OK now back to the task at hand. The dishes were easy and quick to prepare. All the ingredients had been prepared and measured by the staff which made it even quicker. I chose the mussels escabeche to make. I love the intense vinegar flavour of a escabeche.

Mejillones en Escabeche (Marinated Mussels)

Pulpo a la Gallega (Octopus Galician style)

Arroz Sencillo (Easy Rice)

Vieiras con Vino y Migas (Scallops baked in their shells with white wine and breadcrumbs)

After we had danced around each other, whipping up Franks dishes, we carried then into the dining room. Each work station had its own allocated table. It is an impressive space for a cooking school.

The lighting was intriguing and quite fitting, as old fishing nets filled with light bulbs.

Wine was provided with our meal along with takeaway containers for the inevitable left overs. MoVida cookbooks were also for sale. I had Rustica but, of course, now I wanted the original MoVida too. During Frank’s demonstration he had been asked to show us how to devein a prawn, referring to it as the poo shoot. It gave me such a chuckle I had to have it as a momento.


I knew about the reputation of MoVida. I even have Frank Camorras’ cookbook, MoVida Rustica but when I managed to grab a last minute table there I never imagined I would love it quite so much.

It was my last day for a Melbournian lunch. I had a few places on my list to try but MoVida was the first. At 1pm the place was packed. Did I want to come back in 45minutes, you bet ya.  As soon as I walked into the place it exuded an unpretentious cool atmosphere. Dim lighting, a long timber bar, relaxed music and people looking like they are having a good time. I was back bang on 45mins.

I couldn’t go past trying the hand filleted Cantabrian artisan anchovies on croutons with smoked tomato sorbet ($4.50 each). The crispy toast and anchovy were warm enough to take the cold sorbet. I really did imagine myself on a hot Spanish day sitting in a outside a tapas bar.

As I waited for my next tapas to come out from the kitchen, which is open to the dining room via a large window, I sipped on a 2009 Paco and Lola Albarino ($13). Next to come out was a special of the day sea urchin and goats curd crostini. The crostini was warm, providing gentle heat to the curd and sea urchin. It’s a small touch that makes so much difference to the taste of a dish.

Two beautiful pieces of Pyrenees wet roast lamb with fino and paprika sauce ($4.50 each). They fell apart at the touch and I felt like I was melting into my chair and never wanting to leave. By this time I had stepped up to a 2008 DJP Petalos Mencia ($17).  A Spanish wine elegant enough to glide me through the rest of my meal.

I was starting to become full but I was determined to eat more.
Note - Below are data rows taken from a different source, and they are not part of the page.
import Summits.CriticalPhenomena.PercolationContinuityZ3.Theorems.PercNearOneGluingNoHeavyLowerTailMonoRhoCexTools

/-!
# `NoHeavyLowerTail` (stmt-CriticalPhenomena-4575) — the FULL-MENU per-relay ratio step "MONO-ρ" with the sharp loss
# `|A|/(|A|−1)` is FALSE: a certified weighted counterexample on eight vertices (kernel no-go `not_monoRho_7_3`)

Prover `prim-lf-5` (lemma factory #5, blob-quotient / deletion induction on `|A|`), `--supports stmt-CriticalPhenomena-4575`.
No named facts, no definitions, no sorries; standard axioms (`decide +kernel`, no `native_decide`).

MONO-ρ (crux evidence LF5-CANDIDATES.md §A5; ttrl2 census request `lf5-mono-rho`, `run/shared/lean/ttrl/monorho/README.md`)
was the one output of the blob-quotient technique that survived the convexity obstruction (LF5-INDUCTION-NOGO.md):
with `μ = prodBernoulli w`, relays `A` (`|A| = k`), observer `o ∉ A`, level `j`, `bad_j(B) = μ{1 ≤ |C(o) ∩ B| ≤ j}`,
`I_j(B; a) = μ{|C(a) ∩ B| ≤ j}` and `r(G) = bad_j(A) / max_{a ∈ A} I_j(A; a)`, it asserts that on every LADDER cell
`j + 3 ≤ k ≤ 2j + 1` some single-relay move `G'` — `DS(y)` (`y` leaves `A`), `W(y)` (the vertex `y` is deleted:
`w' e = 0` for `y ∈ e`), or `Q(x, y)` with `x ∈ A ∖ y` (`w' = w[s(x,y) ↦ 1]`, `y` leaves `A`) — satisfies
`r(G') ≥ ((k−1)/k) · r(G)`.  Written without the quotient (`max` over `A` becomes `∃ a ∈ A`, `max` over `A ∖ y` becomes
`∀ a' ∈ A ∖ y`): `∃ y, G', ∃ a ∈ A, ∀ a' ∈ A ∖ y, (k−1) · bad_j(A) · I_j(G'; a') ≤ k · bad_j(G') · I_j(A; a)` — this is
the hypothesis below, VERBATIM the census statement at the cells the telescoping induction of `…MonoRhoReduction.lean`
visits.  The losses `k/(k−1)` would telescope to `2` and close the crux via `noHeavyLowerTail_of_fatMinorityLinear`.

THE CENSUS VERDICT (ttrl2, RESULT 05:30Z + addendum 05:40Z, ≈ 35 core-h: exhaustive (5,2)/(6,3), vertex-transitive
ladder k ≤ 9, 1.5 M random Steiner supports, 12 000 block-move climbs): the sharp constant holds at every ladder cell
EXCEPT `(7, 3)`, where "three glued pairs + a singleton in a ring, observer weak on the singleton" gives
`Λ_r = r / max r' ` up to `1.2212 > 7/6` (odd `k`: pairs cannot tile `A`; demoting the singleton is the best move and loses
more than `1/7` of `r`).  `k(Λ_r − 1)` stays bounded (≤ 1.55) in everything run, and CIL itself (`r ≤ 1`) holds in every
instance, so the dichotomy stub `stub_monoRhoStepLadder` ("CIL witness OR lossy step") is NOT contradicted — only the
sharp-constant full-menu step is.  This file puts that closed door in the tree.

WITNESS (`MonoRhoCex.wit73`, `n = 8`, observer `0`, `A = {1,…,7}`, `j = 3`): glued pairs `12, 34, 56` (weight `1`), pair
links `23, 45` (`4/5`), singleton `7` with links `67, 17` (`11/12`), observer edge `07` (`1/10`).  Exactly:
`bad_3(A) = 3/800`, `max_a I_3(A; a) = I_3(A; 3) = 1/25`, `r = 3/32`; over all `7 + 7 + 42` moves the best is `DS(7)`
with `r' = (11/3600)/(1/25) = 11/144`, so `Λ_r = 27/22 = 1.2273 > 7/6` (normalised `1.052`, `k(Λ_r − 1) = 1.59`);
for EVERY move `7 · bad_3(G') · (1/25) < 6 · (3/800) · max I_3(G'; ·)`, i.e. `r(G') < (6/7) · r(G)` (`facts_1 … facts_7`,
kernel arithmetic over the pruned `2⁵`–`2⁶` configurations of each modified edge list; checker, move algebra
`wOfList_delV` / `update_wOfList_one` and evaluation lemmas in `…MonoRhoCexTools.lean`).  Reproduction (exact rational
brute force, also re-deriving the README witness `Λ_r = 912182793691211927061/778169564093736247741`):
`run/shared/lean/prim/prim-lf-5/code/mr73.py`.
-/

namespace Summit.CriticalPhenomena.PercolationContinuityZ3.Theorems
/-! ## §0 Devices: the span-columns cell law, the kinematic constant, the positive-side `n = 1` column carried from a hole-side anchor -/

/-- **PS EXCLUSION ON A SUB-CELL OF A COLUMN SPAN, `t′`-AFFINE CAP.** As `ps_not_groundState_mix_on_cell_of_columns_tcap`, but the two
column laws `L₁`, `L₂` at `n₂` sit at the ends `Ua < Ub` of a SPAN while the cell is `[s₁, s₂] × [U₁, U₂]` with `Ua ≤ U₁`, `U₂ ≤ Ub`: the `U`-chord of the
two columns floors the whole span (`e` concave in `U`, `floor_on_cell_of_columnLaws`), the cap `c₀ + c_s s + c₁ U` and the dilute floor `F₁` are as before, and the
margin — affine in `U` at fixed `s` — is checked at the two cell ends `U₁`, `U₂` only (both written multiplied through by `Ub − Ua > 0`).
[cite: Israel1979, Thm. I.2.4] [cite: EmeryKivelsonLin1990, pp. 475–476] [cite: Ruelle1969, §3.3] -/
theorem ps_not_groundState_mix_on_cell_of_spanColumns_tcap (t : ℝ) {s₁ s₂ Ua Ub U₁ U₂ n₁ n₂ a b c₀ cs c₁ : ℝ}
    (hUa : 0 ≤ Ua) (hab' : Ua < Ub) (hU₁ : Ua ≤ U₁) (hU₂ : U₂ ≤ Ub) (hn₁ : 0 ≤ n₁) (hn : n₁ < n₂) (hn₂ : n₂ < 2)
    (ha : 0 ≤ a) (hb : 0 ≤ b) (hab : a + b = 1) {L₁ L₂ F₁ : ℝ → ℝ}
    (hC : ∀ s ∈ Icc s₁ s₂, ∀ U ∈ Icc U₁ U₂, energyDensityTT' t s U (a * n₁ + b * n₂) ≤ c₀ + cs * s + c₁ * U)
    (hL₁ : ∀ s ∈ Icc s₁ s₂, L₁ s ≤ energyDensityTT' t s Ua n₂) (hL₂ : ∀ s ∈ Icc s₁ s₂, L₂ s ≤ energyDensityTT' t s Ub n₂)
    (hF₁ : ∀ s ∈ Icc s₁ s₂, ∀ U ∈ Icc U₁ U₂, F₁ s ≤ energyDensityTT' t s U n₁)
    (hm₁ : ∀ s ∈ Icc s₁ s₂, 0 < (Ub - Ua) * (a * F₁ s) + b * ((Ub - U₁) * L₁ s + (U₁ - Ua) * L₂ s) - (Ub - Ua) * (c₀ + cs * s + c₁ * U₁))
    (hm₂ : ∀ s ∈ Icc s₁ s₂, 0 < (Ub - Ua) * (a * F₁ s) + b * ((Ub - U₂) * L₁ s + (U₂ - Ua) * L₂ s) - (Ub - Ua) * (c₀ + cs * s + c₁ * U₂))
    {s : ℝ} (hs : s ∈ Icc s₁ s₂) {U : ℝ} (hU : U ∈ Icc U₁ U₂)
    {ω₁ ω₂ : InfVolFermionState 2} (h₁ : ω₁.IsTranslationInvariant) (h₂ : ω₂.IsTranslationInvariant)
    (hρ₁ : 0 < ω₁.density) (hρ₁' : ω₁.density ≤ n₁) (hρ₂ : n₂ ≤ ω₂.density) (hρ₂' : ω₂.density < 2)
    {lam : ℝ} (hl0 : 0 < lam) (hl1 : lam < 1) :
    energyDensityTT' t s U (mix lam hl0.le hl1.le ω₁ ω₂).density <
      (mix lam hl0.le hl1.le ω₁ ω₂).meanEnergy (hubbardTTPrimeFermionInteraction t s U) 1 := by
  have hn2' : 0 ≤ n₂ := hn₁.trans hn.le
  have hd : 0 < Ub - Ua := sub_pos.2 hab'
  refine ps_not_groundState_mix_on_cell_of_fns t (hUa.trans hU₁) hn ha hb hab (C := fun s U => c₀ + cs * s + c₁ * U)
    (F₁ := fun s _ => F₁ s) (F₂ := fun s U => ((Ub - U) * L₁ s + (U - Ua) * L₂ s) / (Ub - Ua)) hC hF₁ ?_ ?_ hs hU
    h₁ h₂ hρ₁ hρ₁' hρ₂ hρ₂' hl0 hl1
  · intro s hs U hU
    exact floor_on_cell_of_columnLaws t hn2' hn₂ hUa hab' hL₁ hL₂ s hs U ⟨hU₁.trans hU.1, hU.2.trans hU₂⟩
  · intro s hs U hU
    have g1 := hm₁ s hs
    have g2 := hm₂ s hs
    set σ : ℝ := b * (L₂ s - L₁ s) - (Ub - Ua) * c₁ with hσ
    have gU : 0 < (Ub - Ua) * (a * F₁ s) + b * ((Ub - U) * L₁ s + (U - Ua) * L₂ s) - (Ub - Ua) * (c₀ + cs * s + c₁ * U) := by
      rcases le_or_gt 0 σ with hp | hneg
      · have k : 0 ≤ (U - U₁) * σ := mul_nonneg (sub_nonneg.2 hU.1) hp
        have e : (Ub - Ua) * (a * F₁ s) + b * ((Ub - U) * L₁ s + (U - Ua) * L₂ s) - (Ub - Ua) * (c₀ + cs * s + c₁ * U) =
            ((Ub - Ua) * (a * F₁ s) + b * ((Ub - U₁) * L₁ s + (U₁ - Ua) * L₂ s) - (Ub - Ua) * (c₀ + cs * s + c₁ * U₁)) + (U - U₁) * σ := by
          rw [hσ]; ring
        rw [e]; linarith
      · have k : 0 ≤ (U₂ - U) * (-σ) := mul_nonneg (sub_nonneg.2 hU.2) (by linarith)
        have e : (Ub - Ua) * (a * F₁ s) + b * ((Ub - U) * L₁ s + (U - Ua) * L₂ s) - (Ub - Ua) * (c₀ + cs * s + c₁ * U) =
            ((Ub - Ua) * (a * F₁ s) + b * ((Ub - U₂) * L₁ s + (U₂ - Ua) * L₂ s) - (Ub - Ua) * (c₀ + cs * s + c₁ * U₂)) + (U₂ - U) * (-σ) := by
          rw [hσ]; ring
        rw [e]; linarith
    have key : (c₀ + cs * s + c₁ * U - a * F₁ s) * (Ub - Ua) < b * ((Ub - U) * L₁ s + (U - Ua) * L₂ s) := by linarith
    have h4 : c₀ + cs * s + c₁ * U - a * F₁ s < b * ((Ub - U) * L₁ s + (U - Ua) * L₂ s) / (Ub - Ua) := by
      rw [lt_div_iff₀ hd]; exact key
    have h5 : b * (((Ub - U) * L₁ s + (U - Ua) * L₂ s) / (Ub - Ua)) = b * ((Ub - U) * L₁ s + (U - Ua) * L₂ s) / (Ub - Ua) :=
      (mul_div_assoc _ _ _).symm
    show c₀ + cs * s + c₁ * U < a * F₁ s + b * (((Ub - U) * L₁ s + (U - Ua) * L₂ s) / (Ub - Ua))
    rw [h5]; linarith
import Literature.AlgebraicGeometry.Resolution.VertexProjectionRingHomSmooth
import Mathlib.RingTheory.LocalRing.ResidueField.Fiber
import Mathlib.RingTheory.PolynomialAlgebra
import Mathlib.RingTheory.KrullDimension.Polynomial
import Mathlib.Topology.KrullDimension
import HarnessLib

/-!
# The fibres of the projection `Bl_p ℙ^{d+1} → ℙ^d` on the charts are affine lines

Topic: `Literature/AlgebraicGeometry/Resolution`. Commutative algebra for the construction of
de Jong 1996, proof of Lemma 4.11 (p. 68) — the fibres of the projection `q = pr_p : P̃ → ℙ^d`
from the blow-up of `ℙ^{d+1}` in the vertex `p` ("every fibre `q⁻¹(ℓ)` (the line `ℓ`) is
irreducible … of dimension `≤ 1`", the fields `irreducibleSpace_fiber` and
`topologicalKrullDim_fiber_le_one` of `DeJong1996.PointBlowupProjection`). On the charts `q` is
`Spec` of a ring map `ρ : R → S` making `S` a polynomial ring in one variable over `R`
(`S ≅ R[T]` with `ρ = C`): the linear projection `(k[y]_{(yᵢ)})₀ → (k[x]_{(xᵢ)})₀` off the vertex
(`VertexProjectionRingHomSmooth.lean`) and `(k[y]_{(yᵢ)})₀ → k[X][I/Xᵢ]` on the vertex charts
(`PointBlowupAlgebraCharts.lean`, `PointBlowupProjectionRingHom.lean`). PROVED here:

* generic: for `ρ : R → S`, `e : S ≅ R[T]` with `e ∘ ρ = C`, and a prime `𝔭` of `R`, the fibre ring
  `κ(𝔭) ⊗_R S ≅ κ(𝔭)[T]` (`fiberEquivPolynomial`), so the fibre of `Spec S → Spec R` over `𝔭` —
  the subspace `comap ρ ⁻¹' {𝔭}` of `Spec S` (Mathlib `PrimeSpectrum.preimageHomeomorphFiber`) — is
  **irreducible, non-empty and of topological Krull dimension `1`**
  (`isIrreducible_preimage_comap_singleton`, `topologicalKrullDim_preimage_comap_singleton`);
* the two instances: `DeJong1996.awayPolyEquiv d k i : (k[x]_{(xᵢ)})₀ ≅ ((k[y]_{(yᵢ)})₀)[T]` with
  `awayPolyEquiv ∘ vertexProjectionRingHom = C`, and
  `PointBlowup.chartPolyEquiv d k i : k[X][I/Xᵢ] ≅ ((k[y]_{(yᵢ)})₀)[T]` with
  `chartPolyEquiv ∘ projRingHom = C`; hence the fibres of `pr_p` on `D₊(xᵢ)` and of `q` on the
  vertex charts are irreducible of dimension `1`.

No named facts; [folklore] throughout.

## Sources

* A. J. de Jong, *Smoothness, semi-stability and alterations*, Publ. Math. IHÉS 83 (1996),
  proof of Lemma 4.11, p. 68. [DeJong1996]
* D. Eisenbud, J. Harris, *3264 and All That* (2016), Prop. 9.11 (the blow-up of `ℙⁿ` in a point
  is a `ℙ¹`-bundle over `ℙ^{n-1}`). [EisenbudHarris2016]
-/

noncomputable section

open HomogeneousLocalization Polynomial TensorProduct

attribute [local instance] MvPolynomial.gradedAlgebra
  Literature.AlgebraicGeometry.Motives.ProjBaseChange.algebraBase
  Literature.AlgebraicGeometry.Motives.ProjBaseChange.isScalarTower_localization

namespace Literature.AlgebraicGeometry.Resolution

universe u

/-! ## Generic: the fibres of `Spec` of a polynomial algebra in one variable -/

section Generic

variable {R S : Type u} [CommRing R] [CommRing S] (ρ : R →+* S) (e : S ≃+* R[X])
  (he : e.toRingHom.comp ρ = Polynomial.C)

/-- `e` as an isomorphism of `R`-algebras, `S` an `R`-algebra through `ρ`. [folklore] -/
def algEquivPolynomialOfComp : letI := ρ.toAlgebra; S ≃ₐ[R] R[X] :=
  letI := ρ.toAlgebra
  AlgEquiv.ofRingEquiv (f := e) fun r => by
    change e (ρ r) = Polynomial.C r
    exact congrArg (fun φ : R →+* R[X] => φ r) he

include he in
/-- **The fibre ring is a polynomial ring over the residue field**: `κ(𝔭) ⊗_R S ≅ κ(𝔭)[T]` when
`S ≅ R[T]` over `R`. [folklore] -/
def fiberEquivPolynomial (p : Ideal R) [p.IsPrime] :
    letI := ρ.toAlgebra; p.Fiber S ≃+* (p.ResidueField)[X] :=
  letI := ρ.toAlgebra
  ((Algebra.TensorProduct.congr (AlgEquiv.refl : p.ResidueField ≃ₐ[R] p.ResidueField)
    (algEquivPolynomialOfComp ρ e he)).trans (polyEquivTensor R p.ResidueField).symm).toRingEquiv

include he in
/-- The spectrum of the fibre ring is irreducible (`κ(𝔭)[T]` is a domain). [folklore] -/
theorem irreducibleSpace_primeSpectrum_fiber (p : Ideal R) [p.IsPrime] :
    letI := ρ.toAlgebra; IrreducibleSpace (PrimeSpectrum (p.Fiber S)) := by
  letI := ρ.toAlgebra
  let h := PrimeSpectrum.homeomorphOfRingEquiv (fiberEquivPolynomial ρ e he p)
  have huniv : IsIrreducible (Set.univ : Set (PrimeSpectrum (p.Fiber S))) := by
    have := (IrreducibleSpace.isIrreducible_univ (PrimeSpectrum (p.ResidueField)[X])).image h.symm
      h.symm.continuous.continuousOn
    rwa [Set.image_univ, h.symm.range_coe] at this
  exact (irreducibleSpace_def _).mpr huniv

include he in
/-- The spectrum of the fibre ring has dimension `1` (`dim κ(𝔭)[T] = 1`). [folklore] -/
theorem topologicalKrullDim_primeSpectrum_fiber (p : Ideal R) [p.IsPrime] :
    letI := ρ.toAlgebra; topologicalKrullDim (PrimeSpectrum (p.Fiber S)) = 1 := by
  letI := ρ.toAlgebra
  let h := PrimeSpectrum.homeomorphOfRingEquiv (fiberEquivPolynomial ρ e he p)
  rw [IsHomeomorph.topologicalKrullDim_eq h h.isHomeomorph, PrimeSpectrum.topologicalKrullDim_eq_ringKrullDim,
    Polynomial.ringKrullDim_of_isNoetherianRing, ringKrullDim_eq_zero_of_field]
  rfl

include he in
/-- **The fibre of `Spec S → Spec R` over `𝔭` is irreducible** (as a subspace of `Spec S`).
[folklore] -/
theorem isIrreducible_preimage_comap_singleton (p : PrimeSpectrum R) :
    IsIrreducible (PrimeSpectrum.comap ρ ⁻¹' {p}) := by
  letI := ρ.toAlgebra
  haveI := irreducibleSpace_primeSpectrum_fiber ρ e he p.asIdeal
  let h := PrimeSpectrum.preimageHomeomorphFiber R S p
  have huniv : IsIrreducible (Set.univ : Set (PrimeSpectrum.comap (algebraMap R S) ⁻¹' {p})) := by
    have := (IrreducibleSpace.isIrreducible_univ (PrimeSpectrum (p.asIdeal.Fiber S))).image h.symm
      h.symm.continuous.continuousOn
    rwa [Set.image_univ, h.symm.range_coe] at this
  have := huniv.image (Subtype.val : PrimeSpectrum.comap (algebraMap R S) ⁻¹' {p} → PrimeSpectrum S)
    continuous_subtype_val.continuousOn
  rwa [Set.image_univ, Subtype.range_coe] at this

include he in
/-- **The fibre of `Spec S → Spec R` over `𝔭` has topological Krull dimension `1`.** [folklore] -/
theorem topologicalKrullDim_preimage_comap_singleton (p : PrimeSpectrum R) :
    topologicalKrullDim (PrimeSpectrum.comap ρ ⁻¹' {p}) = 1 := by
  letI := ρ.toAlgebra
  let h := PrimeSpectrum.preimageHomeomorphFiber R S p
  change topologicalKrullDim (PrimeSpectrum.comap (algebraMap R S) ⁻¹' {p}) = 1
  rw [IsHomeomorph.topologicalKrullDim_eq h h.isHomeomorph]
  exact topologicalKrullDim_primeSpectrum_fiber ρ e he p.asIdeal

include he in
/-- The fibre is non-empty. [folklore] -/
theorem preimage_comap_singleton_nonempty (p : PrimeSpectrum R) :
    (PrimeSpectrum.comap ρ ⁻¹' {p}).Nonempty :=
  (isIrreducible_preimage_comap_singleton ρ e he p).nonempty

end Generic

/-! ## The chart rings as polynomial rings over `(k[y]_{(yᵢ)})₀` -/

open Literature.AlgebraicGeometry.Motives.Segre (grading cst frac X_mem)

namespace DeJong1996

variable (d : ℕ) (k : Type u) [Field k] (i : Fin (d + 1))

/-- **`(k[x]_{(xᵢ)})₀ ≅ ((k[y]_{(yᵢ)})₀)[T]`**, `T = x_{d+1}/xᵢ`, compatibly with the projection from
the vertex `y_a/yᵢ ↦ x_a/xᵢ` (dehomogenise, `basePolyEquiv`, homogenise the coefficients). [folklore] -/
def awayPolyEquiv : Away (grading (Fin (d + 1 + 1)) k) (MvPolynomial.X (Fin.castSucc i)) ≃+*
    (Away (grading (Fin (d + 1)) k) (MvPolynomial.X i))[X] :=
  (PointBlowup.awayBaseEquiv (d + 1) k (Fin.castSucc i)).trans
    ((basePolyEquiv d k i).trans (Polynomial.mapEquiv (PointBlowup.awayBaseEquiv d k i).symm))

/-- `awayPolyEquiv ∘ vertexProjectionRingHom = C`. [folklore] -/
theorem awayPolyEquiv_comp_vertexProjectionRingHom :
    (awayPolyEquiv d k i).toRingHom.comp (vertexProjectionRingHom d k i) = Polynomial.C := by
  refine RingHom.ext fun a => ?_
  rw [RingHom.comp_apply, vertexProjectionRingHom_eq, RingEquiv.toRingHom_eq_coe, RingEquiv.coe_toRingHom,
    awayPolyEquiv, RingEquiv.trans_apply, RingEquiv.trans_apply]
  simp only [RingHom.comp_apply, RingEquiv.toRingHom_eq_coe, RingEquiv.coe_toRingHom,
    RingEquiv.apply_symm_apply]
  have h := congrArg (fun φ : _ →+* _ => φ (PointBlowup.awayBaseEquiv d k i a)) (basePolyEquiv_comp_baseIncl d k i)
  simp only [RingHom.comp_apply, RingEquiv.toRingHom_eq_coe, RingEquiv.coe_toRingHom] at h
  rw [h, Polynomial.mapEquiv_apply, Polynomial.map_C, RingEquiv.coe_toRingHom, RingEquiv.symm_apply_apply]

/-- The fibre of the projection from the vertex over a point of `D₊(yᵢ)`, read on the chart
`D₊(xᵢ)`, is irreducible of dimension `1` (an affine line). [cite: DeJong1996, Lemma 4.11 (proof), p. 68] -/
theorem isIrreducible_fibre_vertexProjectionRingHom (p : PrimeSpectrum (Away (grading (Fin (d + 1)) k) (MvPolynomial.X i))) :
    IsIrreducible (PrimeSpectrum.comap (vertexProjectionRingHom d k i) ⁻¹' {p}) ∧
      topologicalKrullDim (PrimeSpectrum.comap (vertexProjectionRingHom d k i) ⁻¹' {p}) = 1 :=
  ⟨isIrreducible_preimage_comap_singleton _ _ (awayPolyEquiv_comp_vertexProjectionRingHom d k i) p,
    topologicalKrullDim_preimage_comap_singleton _ _ (awayPolyEquiv_comp_vertexProjectionRingHom d k i) p⟩

end DeJong1996

namespace PointBlowup

variable (n : ℕ) (k : Type u) [Field k] (i : Fin (n + 1))

/-- `polyEquiv⁻¹ (βᵢ b) = C b`. [folklore] -/
theorem polyEquiv_symm_baseHom (b : Base n k i) :
    (polyEquiv n k i).symm (baseHom n k i b) = MvPolynomial.C b := by
  apply (polyEquiv n k i).injective
  rw [RingEquiv.apply_symm_apply, polyEquiv_apply, polyHom_C]

/-- **`k[X][I/Xᵢ] ≅ ((k[y]_{(yᵢ)})₀)[T]`**, `T = Xᵢ`, compatibly with `projRingHom`
(`polyEquiv⁻¹`, `MvPolynomial.uniqueAlgEquiv`, homogenise the coefficients). [folklore] -/
def chartPolyEquiv : Chart n k i ≃+* (Away (grading (Fin (n + 1)) k) (MvPolynomial.X i))[X] :=
  (polyEquiv n k i).symm.trans ((MvPolynomial.uniqueAlgEquiv (Base n k i) Unit).toRingEquiv.trans
    (Polynomial.mapEquiv (awayBaseEquiv n k i).symm))

/-- `chartPolyEquiv ∘ projRingHom = C`. [folklore] -/
theorem chartPolyEquiv_comp_projRingHom :
    (chartPolyEquiv n k i).toRingHom.comp (projRingHom n k i) = Polynomial.C := by
  refine RingHom.ext fun a => ?_
  rw [RingHom.comp_apply, projRingHom, RingHom.comp_apply, RingEquiv.toRingHom_eq_coe,
    RingEquiv.coe_toRingHom, RingEquiv.toRingHom_eq_coe, RingEquiv.coe_toRingHom,
    AlgHom.toRingHom_eq_coe, RingHom.coe_coe, chartPolyEquiv, RingEquiv.trans_apply,
    RingEquiv.trans_apply, polyEquiv_symm_baseHom, ← MvPolynomial.algebraMap_eq]
  change Polynomial.mapEquiv (awayBaseEquiv n k i).symm
    (MvPolynomial.uniqueAlgEquiv (Base n k i) Unit (algebraMap (Base n k i) _ (awayBaseEquiv n k i a))) = _
  rw [AlgEquiv.commutes, Polynomial.algebraMap_eq, Polynomial.mapEquiv_apply, Polynomial.map_C,
    RingEquiv.coe_toRingHom, RingEquiv.symm_apply_apply]

/-- The fibre of `q` over a point of `D₊(yᵢ)`, read on the chart `Spec k[X][I/Xᵢ]`, is irreducible
of dimension `1` (an affine line). [cite: DeJong1996, Lemma 4.11 (proof), p. 68] -/
theorem isIrreducible_fibre_projRingHom (p : PrimeSpectrum (Away (grading (Fin (n + 1)) k) (MvPolynomial.X i))) :
    IsIrreducible (PrimeSpectrum.comap (projRingHom n k i) ⁻¹' {p}) ∧
      topologicalKrullDim (PrimeSpectrum.comap (projRingHom n k i) ⁻¹' {p}) = 1 :=
  ⟨isIrreducible_preimage_comap_singleton _ _ (chartPolyEquiv_comp_projRingHom n k i) p,
    topologicalKrullDim_preimage_comap_singleton _ _ (chartPolyEquiv_comp_projRingHom n k i) p⟩

end PointBlowup

end Literature.AlgebraicGeometry.Resolution

end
It was just that good. It was suggested by the waitress I try the Cecina, an award winning dish of air-dried wagu beef with poached egg and truffle foam ($19.50). The advice was to mix the ingredients together let them sit together for a few moments to let the flavours mingle and then indulge. It was like the best ever brunch dish you could come up with. The runny egg with soft potato, strong beef with a hit of black truffle.

I thought a full dessert would really do me in so I asked for the selection of cheese ($22). They were two Spanish cheeses, a firm Bica and the blue, a Valdeon, both very fine cheeses. Bica means ‘bag of cheese’ and is a buttery mix of goat, cow and sheeps milk.  The Valdeon is a smooth creamy well rounded earthy blue cheese. I had a taste of each and hit the wall. Lucky for me the waiter pinched some foil from the kitchen so I could stash the cheese in my bag to enjoy later.

I LOVE MOVIDA. I’m just thankful it’s in Melbourne otherwise I would have a permanent seat at the bar.